# Problem requirements
From the data below, copy each line that includes the word "hΘxs".

= = =

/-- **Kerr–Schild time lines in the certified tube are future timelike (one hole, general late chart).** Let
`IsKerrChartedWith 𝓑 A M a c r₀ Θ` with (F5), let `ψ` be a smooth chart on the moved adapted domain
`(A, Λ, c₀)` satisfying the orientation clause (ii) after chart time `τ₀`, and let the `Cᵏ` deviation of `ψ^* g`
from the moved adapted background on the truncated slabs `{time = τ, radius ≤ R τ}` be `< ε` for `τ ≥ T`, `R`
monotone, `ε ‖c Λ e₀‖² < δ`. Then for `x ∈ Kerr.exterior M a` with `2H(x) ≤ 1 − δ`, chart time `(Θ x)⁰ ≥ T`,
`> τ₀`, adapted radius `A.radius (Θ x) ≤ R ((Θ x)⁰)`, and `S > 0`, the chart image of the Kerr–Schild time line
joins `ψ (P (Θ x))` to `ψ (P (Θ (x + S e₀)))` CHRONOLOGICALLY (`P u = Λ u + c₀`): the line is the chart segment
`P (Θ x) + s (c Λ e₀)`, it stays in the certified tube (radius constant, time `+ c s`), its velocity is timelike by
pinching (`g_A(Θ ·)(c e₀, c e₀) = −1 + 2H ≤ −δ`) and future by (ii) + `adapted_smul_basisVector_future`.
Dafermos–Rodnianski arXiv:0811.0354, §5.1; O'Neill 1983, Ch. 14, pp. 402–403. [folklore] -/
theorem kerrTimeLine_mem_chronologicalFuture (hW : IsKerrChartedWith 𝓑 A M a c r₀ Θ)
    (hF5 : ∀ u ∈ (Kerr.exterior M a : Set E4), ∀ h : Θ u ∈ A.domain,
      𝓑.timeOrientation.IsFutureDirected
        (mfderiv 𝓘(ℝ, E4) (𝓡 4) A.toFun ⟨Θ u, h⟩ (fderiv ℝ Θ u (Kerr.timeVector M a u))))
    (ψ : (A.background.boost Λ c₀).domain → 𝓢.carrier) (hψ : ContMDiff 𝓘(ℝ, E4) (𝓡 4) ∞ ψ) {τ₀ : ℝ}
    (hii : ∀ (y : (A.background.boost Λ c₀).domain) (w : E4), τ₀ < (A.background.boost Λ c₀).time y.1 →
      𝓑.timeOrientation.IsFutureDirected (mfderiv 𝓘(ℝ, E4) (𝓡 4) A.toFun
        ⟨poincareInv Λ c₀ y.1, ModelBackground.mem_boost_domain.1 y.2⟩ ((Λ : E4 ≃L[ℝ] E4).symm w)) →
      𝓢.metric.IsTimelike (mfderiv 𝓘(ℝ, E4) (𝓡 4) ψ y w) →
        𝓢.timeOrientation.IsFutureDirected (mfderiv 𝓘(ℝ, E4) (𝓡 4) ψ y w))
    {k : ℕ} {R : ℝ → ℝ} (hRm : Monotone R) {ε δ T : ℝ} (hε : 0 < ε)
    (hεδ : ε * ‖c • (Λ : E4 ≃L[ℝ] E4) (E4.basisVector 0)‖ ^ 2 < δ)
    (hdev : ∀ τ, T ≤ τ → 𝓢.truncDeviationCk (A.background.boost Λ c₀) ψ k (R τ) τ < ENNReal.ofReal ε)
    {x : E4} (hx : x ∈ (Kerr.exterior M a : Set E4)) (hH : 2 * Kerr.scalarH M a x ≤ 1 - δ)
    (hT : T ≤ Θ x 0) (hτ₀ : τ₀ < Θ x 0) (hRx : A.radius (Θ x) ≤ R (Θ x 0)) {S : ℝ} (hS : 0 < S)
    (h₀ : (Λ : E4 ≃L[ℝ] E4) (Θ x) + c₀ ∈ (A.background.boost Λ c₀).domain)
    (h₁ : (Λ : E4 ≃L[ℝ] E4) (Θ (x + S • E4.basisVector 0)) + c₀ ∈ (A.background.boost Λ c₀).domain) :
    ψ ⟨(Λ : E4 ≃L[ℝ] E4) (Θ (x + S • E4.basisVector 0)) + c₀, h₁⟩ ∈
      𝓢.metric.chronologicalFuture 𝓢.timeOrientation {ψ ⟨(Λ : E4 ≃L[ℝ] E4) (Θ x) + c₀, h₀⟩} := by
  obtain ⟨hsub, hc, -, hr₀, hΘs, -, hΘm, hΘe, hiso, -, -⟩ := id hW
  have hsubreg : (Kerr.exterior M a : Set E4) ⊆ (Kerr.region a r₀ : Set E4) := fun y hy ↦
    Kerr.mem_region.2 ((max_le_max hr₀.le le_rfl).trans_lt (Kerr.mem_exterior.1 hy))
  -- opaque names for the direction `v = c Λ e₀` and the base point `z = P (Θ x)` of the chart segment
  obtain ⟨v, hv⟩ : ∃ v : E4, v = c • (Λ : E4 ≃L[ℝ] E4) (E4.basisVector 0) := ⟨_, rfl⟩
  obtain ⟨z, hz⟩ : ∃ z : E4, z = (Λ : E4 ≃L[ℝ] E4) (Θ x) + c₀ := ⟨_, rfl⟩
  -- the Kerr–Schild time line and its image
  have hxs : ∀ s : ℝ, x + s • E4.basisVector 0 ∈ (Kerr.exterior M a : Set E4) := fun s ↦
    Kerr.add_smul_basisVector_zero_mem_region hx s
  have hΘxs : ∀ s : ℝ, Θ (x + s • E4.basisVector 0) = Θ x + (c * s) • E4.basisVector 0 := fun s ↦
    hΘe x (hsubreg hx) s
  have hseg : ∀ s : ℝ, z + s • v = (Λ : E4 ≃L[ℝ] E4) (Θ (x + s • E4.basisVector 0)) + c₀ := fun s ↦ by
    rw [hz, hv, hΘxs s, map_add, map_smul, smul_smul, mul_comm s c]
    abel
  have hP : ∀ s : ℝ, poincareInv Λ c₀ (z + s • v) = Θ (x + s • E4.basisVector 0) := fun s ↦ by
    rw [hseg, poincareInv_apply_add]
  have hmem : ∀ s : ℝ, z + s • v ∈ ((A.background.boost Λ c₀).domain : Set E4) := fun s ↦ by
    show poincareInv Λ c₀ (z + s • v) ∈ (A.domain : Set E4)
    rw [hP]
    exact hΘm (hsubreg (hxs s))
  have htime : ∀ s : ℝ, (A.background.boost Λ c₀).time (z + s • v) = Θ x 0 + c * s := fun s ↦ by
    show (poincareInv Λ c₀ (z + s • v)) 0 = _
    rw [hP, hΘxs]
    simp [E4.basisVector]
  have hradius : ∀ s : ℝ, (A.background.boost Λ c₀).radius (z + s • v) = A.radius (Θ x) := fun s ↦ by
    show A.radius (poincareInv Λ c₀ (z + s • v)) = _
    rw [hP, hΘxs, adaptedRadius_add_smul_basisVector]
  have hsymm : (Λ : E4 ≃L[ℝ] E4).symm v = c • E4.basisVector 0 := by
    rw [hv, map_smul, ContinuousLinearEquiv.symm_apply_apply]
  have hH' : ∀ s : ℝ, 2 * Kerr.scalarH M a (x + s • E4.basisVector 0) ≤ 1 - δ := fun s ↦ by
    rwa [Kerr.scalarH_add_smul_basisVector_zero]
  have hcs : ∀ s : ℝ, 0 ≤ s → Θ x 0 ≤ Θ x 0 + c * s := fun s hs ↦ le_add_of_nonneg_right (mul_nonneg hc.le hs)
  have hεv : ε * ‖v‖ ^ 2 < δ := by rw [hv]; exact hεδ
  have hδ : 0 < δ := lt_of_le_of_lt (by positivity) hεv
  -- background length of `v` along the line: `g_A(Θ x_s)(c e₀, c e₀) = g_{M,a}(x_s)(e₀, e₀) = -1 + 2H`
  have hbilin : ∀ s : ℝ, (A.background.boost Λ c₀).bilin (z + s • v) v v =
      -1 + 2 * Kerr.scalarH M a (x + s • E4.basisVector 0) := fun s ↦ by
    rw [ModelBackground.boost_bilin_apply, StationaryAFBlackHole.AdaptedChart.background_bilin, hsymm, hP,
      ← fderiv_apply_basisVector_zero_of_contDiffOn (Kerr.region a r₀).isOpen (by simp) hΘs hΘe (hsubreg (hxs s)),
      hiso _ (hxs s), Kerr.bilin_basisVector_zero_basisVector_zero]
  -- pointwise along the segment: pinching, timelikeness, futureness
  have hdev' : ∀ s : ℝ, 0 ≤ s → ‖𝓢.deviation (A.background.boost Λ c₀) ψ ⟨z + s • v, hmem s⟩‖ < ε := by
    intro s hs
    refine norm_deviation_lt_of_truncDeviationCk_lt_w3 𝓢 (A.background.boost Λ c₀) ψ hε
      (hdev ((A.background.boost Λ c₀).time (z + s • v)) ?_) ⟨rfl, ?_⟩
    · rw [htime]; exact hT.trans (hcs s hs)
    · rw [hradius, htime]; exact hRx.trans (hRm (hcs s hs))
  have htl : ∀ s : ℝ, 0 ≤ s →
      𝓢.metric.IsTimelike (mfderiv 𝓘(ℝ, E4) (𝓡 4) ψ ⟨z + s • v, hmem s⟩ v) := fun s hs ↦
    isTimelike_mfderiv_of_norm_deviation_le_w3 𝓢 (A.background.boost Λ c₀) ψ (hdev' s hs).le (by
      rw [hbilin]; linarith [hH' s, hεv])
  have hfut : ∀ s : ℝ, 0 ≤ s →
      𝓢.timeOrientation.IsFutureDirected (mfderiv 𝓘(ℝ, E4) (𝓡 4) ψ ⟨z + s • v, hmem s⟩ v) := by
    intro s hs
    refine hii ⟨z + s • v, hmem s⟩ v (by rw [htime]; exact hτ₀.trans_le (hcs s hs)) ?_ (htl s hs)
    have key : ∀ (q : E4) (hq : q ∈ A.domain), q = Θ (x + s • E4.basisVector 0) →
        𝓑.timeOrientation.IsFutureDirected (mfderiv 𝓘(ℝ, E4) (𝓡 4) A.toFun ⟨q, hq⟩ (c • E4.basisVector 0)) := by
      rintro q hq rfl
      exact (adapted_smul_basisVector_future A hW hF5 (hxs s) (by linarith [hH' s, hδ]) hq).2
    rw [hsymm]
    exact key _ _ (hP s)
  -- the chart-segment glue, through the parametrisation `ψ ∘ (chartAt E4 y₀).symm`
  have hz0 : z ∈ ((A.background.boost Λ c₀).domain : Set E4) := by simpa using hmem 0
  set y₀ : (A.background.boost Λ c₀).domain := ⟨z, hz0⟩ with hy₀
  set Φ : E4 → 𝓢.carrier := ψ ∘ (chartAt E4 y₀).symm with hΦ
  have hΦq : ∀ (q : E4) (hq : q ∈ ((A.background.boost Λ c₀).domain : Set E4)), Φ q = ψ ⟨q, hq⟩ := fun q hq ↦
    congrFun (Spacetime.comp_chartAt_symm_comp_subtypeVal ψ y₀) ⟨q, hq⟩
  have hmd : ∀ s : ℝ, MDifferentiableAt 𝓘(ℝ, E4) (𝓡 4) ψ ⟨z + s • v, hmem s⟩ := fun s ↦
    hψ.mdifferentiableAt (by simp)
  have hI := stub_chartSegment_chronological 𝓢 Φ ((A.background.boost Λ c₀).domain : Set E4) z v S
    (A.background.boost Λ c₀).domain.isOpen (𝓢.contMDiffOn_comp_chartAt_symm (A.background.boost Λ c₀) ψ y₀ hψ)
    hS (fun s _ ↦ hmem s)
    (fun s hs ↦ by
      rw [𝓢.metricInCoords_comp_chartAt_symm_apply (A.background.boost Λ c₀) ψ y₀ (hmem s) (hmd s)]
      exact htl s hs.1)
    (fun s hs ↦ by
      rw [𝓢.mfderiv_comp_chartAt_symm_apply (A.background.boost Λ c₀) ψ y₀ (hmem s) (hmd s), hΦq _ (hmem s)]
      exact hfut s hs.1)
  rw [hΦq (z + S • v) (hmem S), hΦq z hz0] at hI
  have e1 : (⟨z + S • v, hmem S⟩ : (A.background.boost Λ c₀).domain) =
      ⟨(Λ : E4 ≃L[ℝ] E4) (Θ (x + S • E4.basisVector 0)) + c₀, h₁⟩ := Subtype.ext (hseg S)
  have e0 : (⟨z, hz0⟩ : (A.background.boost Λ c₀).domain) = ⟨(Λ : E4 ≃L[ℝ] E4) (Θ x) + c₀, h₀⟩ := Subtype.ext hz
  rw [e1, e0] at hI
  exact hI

= = =

# Written response
  have hΘxs : ∀ s : ℝ, Θ (x + s • E4.basisVector 0) = Θ x + (c * s) • E4.basisVector 0 := fun s ↦
    rw [hz, hv, hΘxs s, map_add, map_smul, smul_smul, mul_comm s c]
    rw [hP, hΘxs]
    rw [hP, hΘxs, adaptedRadius_add_smul_basisVector]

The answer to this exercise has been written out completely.